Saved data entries
[Start of Attachment]

import Literature.NumberTheory.NumberFields.QuadraticCompletionAtNonsplitPlace     -- ★ (QP) `subsingleton_placesOver_of_not_isSquare`, (Q2) `algebraMap_adicCompletion_sq_eq_toPlace` (p846255)
import Literature.NumberTheory.NumberFields.LocalSquareClassGlobalRepresentative   -- ★ (Q3) `exists_isSquare_inv_mul_coe` (p846203)
import Literature.NumberTheory.Automorphic.GaloisActionPlaces                       -- ★ `HeightOneSpectrum.under_algEquiv_smul` (`σ • w` lies over the same `v`)
import Mathlib.NumberTheory.RamificationInertia.Unramified
import HarnessLib

/-!
# A QUADRATIC FIELD `E = F(√m)` IS NON-SPLIT AND RAMIFIED AT A FINITE PLACE `v` WHERE `ord_v m` IS ODD
# («K₁ AS A COMPLETION», ramified half: the dictionary from `ord_v m` odd to the tree's ramified-place currency `(hc, hw, he)`)

Topic `NumberTheory/NumberFields`; namespace `Literature.NumberTheory.NumberFields`.  THEOREMS ONLY (no definition, no instance, no notation, no named fact,
no `sorry`).  Cell `pub/hodgecm-mathlib` (D-0151), crux H413 = `stmt-HodgeConjecture-24833` (`--supports`), infrastructure organ «LQC — K₁ AS A COMPLETION» (A-80 (2);
W2 census `CENSUS-T3prime-P2.addendum1` §B: the splitting field `K₁ = L_w(√disc χ_g)` of the T3′ P-2 rows has `ord_w disc = 2N+1` ODD, so `K₁` is a RAMIFIED quadratic
extension of the local field, to be realised as the completion `M_𝔓` of a global quadratic `M = L(√m)`).  HONEST LABEL: HC_CM is proved only modulo the printed citations
(hLiu418, h413) until rung 0 closes; this file is unconditional algebraic number theory.

WHAT THIS FILE DOES.  Let `E ∕ F` be number fields, `δ ∈ E` with `δ² = m ∈ F`, `v` a finite place of `F` and `w ∣ v` a place of `E`.  Write `|·|_v`, `|·|_w` for the
`ℤᵐ⁰`-valued valuations of the completions `F_v`, `E_w` and `e = e(w|v) = v.asIdeal.ramificationIdx' w.asIdeal` (so `|ι_w y|_w = |y|_v ^ e`, ★ `valued_toPlace`).
* §1 (local parity, any `ℤᵐ⁰`-valued field): an element of ODD valuation `exp (2k+1)` is not a square (`not_isSquare_of_valued_eq_exp_odd`), and odd valuation is a
  square-class invariant (`exists_valued_eq_exp_odd_of_isSquare_inv_mul`).
* §2 (the place dictionary): if `|m|_v = exp (2k+1)` is odd then
  - `e(w|v) ≠ 1` (**`ramificationIdx'_ne_one_of_valued_eq_exp_odd`**; Mathlib forms `ramificationIdx_ne_one_…`, **`not_isUnramifiedIn_of_valued_eq_exp_odd`**):
    `|δ|_w ² = |ι_w m|_w = |m|_v ^ e`, and `e = 1` would make an odd integer even;
  - `v` is non-split in `E`: `Subsingleton (PlacesOver E v)` (`subsingleton_placesOver_of_valued_eq_exp_odd`, from ★ (QP) and §1), hence every `σ ∈ Aut(E∕F)` fixes
    `w` (`smul_placesOver_eq_of_subsingleton`, **`smul_placesOver_eq_of_valued_eq_exp_odd`**);
  - with the quadratic involution `σ` (`σ δ = −δ`, `δ ≠ 0`): `σ ≠ 1` (`algEquiv_ne_one_of_apply_eq_neg`), and the triple **`(hc : σ ≠ 1, hw : σ • w = w, he : e(w|v) ≠ 1)`**
    (`ramifiedPlace_currency_of_valued_eq_exp_odd`) — EXACTLY the binders of the tree's ramified-place package: ★ `Liu2021.…RamifiedPlace.ramificationIdx'_eq_two_of_ne_one`
    (`e = 2`, i.e. `𝔪_w ² = (ϖ_v)`), ★ `inertiaDeg_eq_one_of_ne_one` (`f = 1`), ★ `natCard_residueField_eq_of_ramified` (`#𝓀_w = #𝓀_v`), ★
    `residueHom_galAdicCompletionMap_eq_id_of_ramified` (`σ̄_w = id`), ★ `exists_unit_not_isNorm_of_ramified` ∕ `exists_isNorm_valued_eq_exp_neg_one_of_ramified` (norm parity),
    ★ `isSquare_residue_toPlace_iff_of_ramified` (residue squares) — all consumable BY NAME with zero glue.
* §3 (from a LOCAL odd class to the GLOBAL model): for `v ∤ 2` and `d ∈ F_v` of odd valuation there is a global `m ∈ F`, `m ≠ 0`, in the square class of `d` (★ (Q3)) and again of
  odd valuation (`exists_coe_isSquare_inv_mul_and_valued_eq_exp_odd`); with `E := AdjoinRoot (X² − C m)` (★ `isQuadraticExtension_adjoinRoot`, `exists_algEquiv_root_eq_neg`,
  `root_X_sq_sub_C_sq`) §2 applies, and `E_w = F_v ⊕ F_v·√m = F_v(√d) = K₁` (★ (Q2) `existsUnique_eq_toPlace_add_toPlace_mul`).

## References
* [Neukirch1999] J. Neukirch, *Algebraic Number Theory*, Grundlehren 322, Springer (1999): Ch. II §8 (extensions `w ∣ v`, `e(w|v)`, `f(w|v)`, (8.2), (8.5)), Ch. I §8 Prop. (8.2).
* [SerreLocalFields1979] J.-P. Serre, *Local Fields*, GTM 67, Springer (1979): Ch. I §4 (ramification index and residue degree), Ch. I §6.
* [CasselsFrohlich1967] J. W. S. Cassels, A. Fröhlich (eds.), *Algebraic Number Theory*, Academic Press (1967): Ch. I §5 (ramification), Ch. II §10 (places in extensions).
-/

set_option autoImplicit false

noncomputable section

open NumberField IsDedekindDomain
open Literature.NumberTheory.Automorphic Literature.NumberTheory.Automorphic.UnitaryGroup

namespace Literature.NumberTheory.NumberFields

/-! ## §1 Local parity: odd valuation ⇒ non-square; odd valuation is a square-class invariant -/

section Parity

variable {K : Type} [Field K] [Valued K (WithZero (Multiplicative ℤ))]

/-- **An element of odd valuation is not a square**: if `|d| = exp (2k+1)` in a `ℤᵐ⁰`-valued field then `d` is not a square (`|r²| = |r|² = exp (2·log |r|)` is even).
[cite: SerreLocalFields1979, Ch. I §4] [cite: Neukirch1999, Ch. II §8] -/
theorem not_isSquare_of_valued_eq_exp_odd {d : K} (k : ℤ) (hd : Valued.v d = WithZero.exp (2 * k + 1)) : ¬ IsSquare d := by
  rintro ⟨r, rfl⟩
  rw [map_mul, ← pow_two] at hd
  have hr0 : Valued.v r ≠ 0 := by
    intro h0; rw [h0, zero_pow two_ne_zero] at hd; exact WithZero.coe_ne_zero hd.symm
  rw [← WithZero.exp_log hr0, ← WithZero.exp_nsmul, WithZero.exp_inj, nsmul_eq_mul] at hd
  push_cast at hd
  omega

/-- **Odd valuation is a square-class invariant**: if `|d| = exp (2k+1)` and `d⁻¹·x` is a square with `x ≠ 0`, then `|x| = exp (2k'+1)` for some `k'`.
[cite: SerreLocalFields1979, Ch. I §4] [cite: Neukirch1999, Ch. II §8] -/
theorem exists_valued_eq_exp_odd_of_isSquare_inv_mul {d x : K} (k : ℤ) (hd : Valued.v d = WithZero.exp (2 * k + 1)) (hx : IsSquare (d⁻¹ * x)) (hx0 : x ≠ 0) :
    ∃ k' : ℤ, Valued.v x = WithZero.exp (2 * k' + 1) := by
  obtain ⟨r, hr⟩ := hx
  have hd0 : d ≠ 0 := by
    intro h0; rw [h0, map_zero] at hd; exact WithZero.coe_ne_zero hd.symm
  have hxr : x = d * (r * r) := by rw [← hr, mul_inv_cancel_left₀ hd0]
  have hr0 : Valued.v r ≠ 0 := by
    intro h0
    apply hx0
    rw [hxr, (Valued.v.zero_iff).1 h0 |> fun h => show r * r = 0 by rw [h, mul_zero], mul_zero]
  have hra : Valued.v r = WithZero.exp (WithZero.log (Valued.v r)) := (WithZero.exp_log hr0).symm
  refine ⟨k + WithZero.log (Valued.v r), ?_⟩
  rw [hxr, map_mul, map_mul, hd, hra, ← WithZero.exp_add, ← WithZero.exp_add, WithZero.log_exp]
  congr 1
  ring

end Parity

/-! ## §2 The place dictionary: `ord_v m` odd ⇒ `e(w|v) ≠ 1`, one place above `v`, fixed by `Aut(E∕F)` -/

section Place

variable {F : Type} (E : Type) [Field F] [NumberField F] [Field E] [NumberField E] [Algebra F E]

/-- **`ord_v m` ODD ⇒ `e(w|v) ≠ 1`** for `E ∋ δ`, `δ² = m ∈ F`, ANY place `w ∣ v` of `E`: `|δ|_w ² = |ι_w m|_w = |m|_v ^ {e(w|v)}` (★ `valued_toPlace`, ★ `algebraMap_adicCompletion_sq_eq_toPlace`),
so `e(w|v) = 1` would give `2·log|δ|_w = 2k+1`.  (`ramificationIdx'` is the tree's `e(w|v)` token of ★ `valued_toPlace` and of the ramified-place package.)
[cite: Neukirch1999, Ch. II §8] [cite: SerreLocalFields1979, Ch. I §4] -/
theorem ramificationIdx'_ne_one_of_valued_eq_exp_odd (v : HeightOneSpectrum (𝓞 F)) (w : PlacesOver E v) {δ : E} {m : F}
    (hm : algebraMap F E m = δ ^ 2) (k : ℤ) (hval : Valued.v (m : v.adicCompletion F) = WithZero.exp (2 * k + 1)) :
    v.asIdeal.ramificationIdx' w.1.asIdeal ≠ 1 := by
  intro he
  have h1 := valued_toPlace v w (m : v.adicCompletion F)
  rw [he, pow_one, ← algebraMap_adicCompletion_sq_eq_toPlace E v w hm, map_pow, hval] at h1
  have hδ0 : Valued.v ((δ : E) : w.1.adicCompletion E) ≠ 0 := by
    intro h0; rw [h0, zero_pow two_ne_zero] at h1; exact WithZero.coe_ne_zero h1.symm
  rw [← WithZero.exp_log hδ0, ← WithZero.exp_nsmul, WithZero.exp_inj, nsmul_eq_mul] at h1
  push_cast at h1
  omega

/-- Mathlib form: **`ord_v m` odd ⇒ `w.asIdeal.ramificationIdx (𝓞 F) ≠ 1`** (★ `Ideal.ramificationIdx'_eq_ramificationIdx`). [cite: Neukirch1999, Ch. II §8] -/
theorem ramificationIdx_ne_one_of_valued_eq_exp_odd (v : HeightOneSpectrum (𝓞 F)) (w : PlacesOver E v) {δ : E} {m : F}
    (hm : algebraMap F E m = δ ^ 2) (k : ℤ) (hval : Valued.v (m : v.adicCompletion F) = WithZero.exp (2 * k + 1)) :
    w.1.asIdeal.ramificationIdx (𝓞 F) ≠ 1 := by
  haveI := PlacesOver.liesOver w
  rw [← Ideal.ramificationIdx'_eq_ramificationIdx v.asIdeal w.1.asIdeal v.ne_bot]
  exact ramificationIdx'_ne_one_of_valued_eq_exp_odd E v w hm k hval

/-- Mathlib form: **`ord_v m` odd ⇒ `v` is RAMIFIED in `E = F(√m)`**: `¬ Algebra.IsUnramifiedIn (𝓞 E) v.asIdeal` (an unramified `v` has `e(w|v) = 1` at every `w ∣ v`,
Mathlib `Algebra.IsUnramifiedIn.ramificationIdx_eq_one`). [cite: Neukirch1999, Ch. II §8] [cite: SerreLocalFields1979, Ch. I §4] -/
theorem not_isUnramifiedIn_of_valued_eq_exp_odd (v : HeightOneSpectrum (𝓞 F)) (w : PlacesOver E v) {δ : E} {m : F}
    (hm : algebraMap F E m = δ ^ 2) (k : ℤ) (hval : Valued.v (m : v.adicCompletion F) = WithZero.exp (2 * k + 1)) :
    ¬ Algebra.IsUnramifiedIn (𝓞 E) v.asIdeal := fun hunr =>
  ramificationIdx_ne_one_of_valued_eq_exp_odd E v w hm k hval (hunr.ramificationIdx_eq_one (PlacesOver.liesOver w))

/-- **At a non-split place every `σ ∈ Aut(E∕F)` fixes the place**: if `PlacesOver E v` is a subsingleton then `σ • w = w` (`σ • w` lies over the same `v`, ★ `under_algEquiv_smul`).
This is the `hw` binder of the tree's `galAdicCompletionMap σ hw : E_w ≃ E_w` and of the ramified∕inert place packages. [cite: CasselsFrohlich1967, Ch. II §10] -/
theorem smul_placesOver_eq_of_subsingleton (v : HeightOneSpectrum (𝓞 F)) [Subsingleton (PlacesOver E v)] (σ : E ≃ₐ[F] E) (w : PlacesOver E v) :
    σ • w.1 = w.1 :=
  congrArg Subtype.val (Subsingleton.elim
    (⟨σ • w.1, (Literature.NumberTheory.Automorphic.HeightOneSpectrum.under_algEquiv_smul F E σ w.1).trans w.2⟩ : PlacesOver E v) w)

omit [NumberField F] [NumberField E] in
/-- The quadratic involution is non-trivial: `σ δ = −δ` with `δ ≠ 0` forces `σ ≠ 1` (characteristic zero). This is the `hc` binder of the place packages. [cite: Neukirch1999, Ch. II §8] -/
theorem algEquiv_ne_one_of_apply_eq_neg [CharZero E] (σ : E ≃ₐ[F] E) {δ : E} (hσδ : σ δ = -δ) (hδ : δ ≠ 0) : σ ≠ 1 := by
  rintro rfl
  exact hδ (self_eq_neg.1 (by simpa only [AlgEquiv.one_apply] using hσδ))

variable [Algebra.IsQuadraticExtension F E]

/-- **`ord_v m` ODD ⇒ `v` is NON-SPLIT in `E = F(√m)`**: exactly one place of `E` above `v` (★ (QP) `subsingleton_placesOver_of_not_isSquare` + §1: an element of odd valuation is
not a square in `F_v`). [cite: Neukirch1999, Ch. II (8.2)–(8.3)] [cite: CasselsFrohlich1967, Ch. II §10] -/
theorem subsingleton_placesOver_of_valued_eq_exp_odd (v : HeightOneSpectrum (𝓞 F)) (σ : E ≃ₐ[F] E) {δ : E} (hσδ : σ δ = -δ) (hδ : δ ≠ 0) {m : F}
    (hm : algebraMap F E m = δ ^ 2) (k : ℤ) (hval : Valued.v (m : v.adicCompletion F) = WithZero.exp (2 * k + 1)) :
    Subsingleton (PlacesOver E v) :=
  subsingleton_placesOver_of_not_isSquare E v σ hσδ hδ hm (not_isSquare_of_valued_eq_exp_odd k hval)

/-- **`ord_v m` ODD ⇒ the involution fixes the place above `v`**: `σ • w = w` for every `w ∣ v` (the `hw` binder). [cite: CasselsFrohlich1967, Ch. II §10] -/
theorem smul_placesOver_eq_of_valued_eq_exp_odd (v : HeightOneSpectrum (𝓞 F)) (σ : E ≃ₐ[F] E) {δ : E} (hσδ : σ δ = -δ) (hδ : δ ≠ 0) {m : F}
    (hm : algebraMap F E m = δ ^ 2) (k : ℤ) (hval : Valued.v (m : v.adicCompletion F) = WithZero.exp (2 * k + 1)) (w : PlacesOver E v) :
    σ • w.1 = w.1 :=
  haveI := subsingleton_placesOver_of_valued_eq_exp_odd E v σ hσδ hδ hm k hval
  smul_placesOver_eq_of_subsingleton E v σ w

/-- **THE RAMIFIED-PLACE CURRENCY AT AN ODD PLACE.**  For the quadratic field `E ∋ δ`, `δ² = m ∈ F`, involution `σ` (`σ δ = −δ`, `δ ≠ 0`) and a place `v` with `|m|_v = exp (2k+1)`:
every `w ∣ v` satisfies `σ ≠ 1 ∧ σ • w = w ∧ e(w|v) ≠ 1` — literally the binders `(hc, hw, he)` of ★ `ramificationIdx'_eq_two_of_ne_one` (`e = 2`: `𝔪_w² = (ϖ_v)`), ★
`inertiaDeg_eq_one_of_ne_one` (`f = 1`), ★ `natCard_residueField_eq_of_ramified` (`#𝓀_w = #𝓀_v`), ★ `residueHom_galAdicCompletionMap_eq_id_of_ramified` (`σ̄_w = id`), ★
`exists_unit_not_isNorm_of_ramified` (norm parity) and ★ `isSquare_residue_toPlace_iff_of_ramified`. [cite: Neukirch1999, Ch. II §8] [cite: SerreLocalFields1979, Ch. I §4] -/
theorem ramifiedPlace_currency_of_valued_eq_exp_odd (v : HeightOneSpectrum (𝓞 F)) (σ : E ≃ₐ[F] E) {δ : E} (hσδ : σ δ = -δ) (hδ : δ ≠ 0) {m : F}
    (hm : algebraMap F E m = δ ^ 2) (k : ℤ) (hval : Valued.v (m : v.adicCompletion F) = WithZero.exp (2 * k + 1)) (w : PlacesOver E v) :
    σ ≠ 1 ∧ σ • w.1 = w.1 ∧ v.asIdeal.ramificationIdx' w.1.asIdeal ≠ 1 :=
  ⟨algEquiv_ne_one_of_apply_eq_neg E σ hσδ hδ, smul_placesOver_eq_of_valued_eq_exp_odd E v σ hσδ hδ hm k hval w,
    ramificationIdx'_ne_one_of_valued_eq_exp_odd E v w hm k hval⟩

/-- … and the place above `v` EXISTS and is UNIQUE: `∃! w : PlacesOver E v, True`-free form — `Nonempty (PlacesOver E v) ∧ Subsingleton (PlacesOver E v)` (some place always lies over `v`,
★ `PlacesOver` is `Nonempty` in the tree; uniqueness from `ord_v m` odd). [cite: Neukirch1999, Ch. II (8.2)–(8.3)] -/
theorem nonempty_and_subsingleton_placesOver_of_valued_eq_exp_odd (v : HeightOneSpectrum (𝓞 F)) (σ : E ≃ₐ[F] E) {δ : E} (hσδ : σ δ = -δ) (hδ : δ ≠ 0) {m : F}
    (hm : algebraMap F E m = δ ^ 2) (k : ℤ) (hval : Valued.v (m : v.adicCompletion F) = WithZero.exp (2 * k + 1)) :
    Nonempty (PlacesOver E v) ∧ Subsingleton (PlacesOver E v) :=
  ⟨inferInstance, subsingleton_placesOver_of_valued_eq_exp_odd E v σ hσδ hδ hm k hval⟩

end Place

/-! ## §3 From a LOCAL class of odd valuation to a GLOBAL `m` (★ (Q3)) -/

section Global

variable {F : Type} [Field F] [NumberField F] (v : HeightOneSpectrum (𝓞 F))

/-- **A local class of odd valuation has a global representative of odd valuation**: for `v ∤ 2` (`|2|_v = 1`) and `d ∈ F_v` with `|d|_v = exp (2k+1)` there is `m ∈ F`, `m ≠ 0`,
with `d⁻¹·m ∈ (F_v^×)²` (★ (Q3) `exists_isSquare_inv_mul_coe`) and `|m|_v = exp (2k'+1)` odd (§1) — so `F_v(√d) = F_v(√m)` is the completion of the global `F(√m)` at its unique,
ramified place above `v` (§2, ★ (Q2)). [cite: Neukirch1999, Ch. II (3.4)] [cite: CasselsFrohlich1967, Ch. II §10] -/
theorem exists_coe_isSquare_inv_mul_and_valued_eq_exp_odd (h2 : Valued.v (2 : v.adicCompletion F) = 1) {d : v.adicCompletion F} (k : ℤ)
    (hd : Valued.v d = WithZero.exp (2 * k + 1)) :
    ∃ m : F, m ≠ 0 ∧ IsSquare (d⁻¹ * algebraMap F (v.adicCompletion F) m) ∧ ∃ k' : ℤ, Valued.v (algebraMap F (v.adicCompletion F) m) = WithZero.exp (2 * k' + 1) := by
  have hd0 : d ≠ 0 := by
    intro h0; rw [h0, map_zero] at hd; exact WithZero.coe_ne_zero hd.symm
  obtain ⟨m, hm0, hsq⟩ := exists_isSquare_inv_mul_coe v h2 hd0
  refine ⟨m, hm0, hsq, exists_valued_eq_exp_odd_of_isSquare_inv_mul k hd hsq ?_⟩
  exact (map_ne_zero_iff _ (algebraMap F (v.adicCompletion F)).injective).2 hm0

end Global

end Literature.NumberTheory.NumberFields

end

[End of Attachment]

TO DO
Pull every line containing the word "namespace" out of the entries above.

REPLY
Topic `NumberTheory/NumberFields`; namespace `Literature.NumberTheory.NumberFields`.  THEOREMS ONLY (no definition, no instance, no notation, no named fact,
namespace Literature.NumberTheory.NumberFields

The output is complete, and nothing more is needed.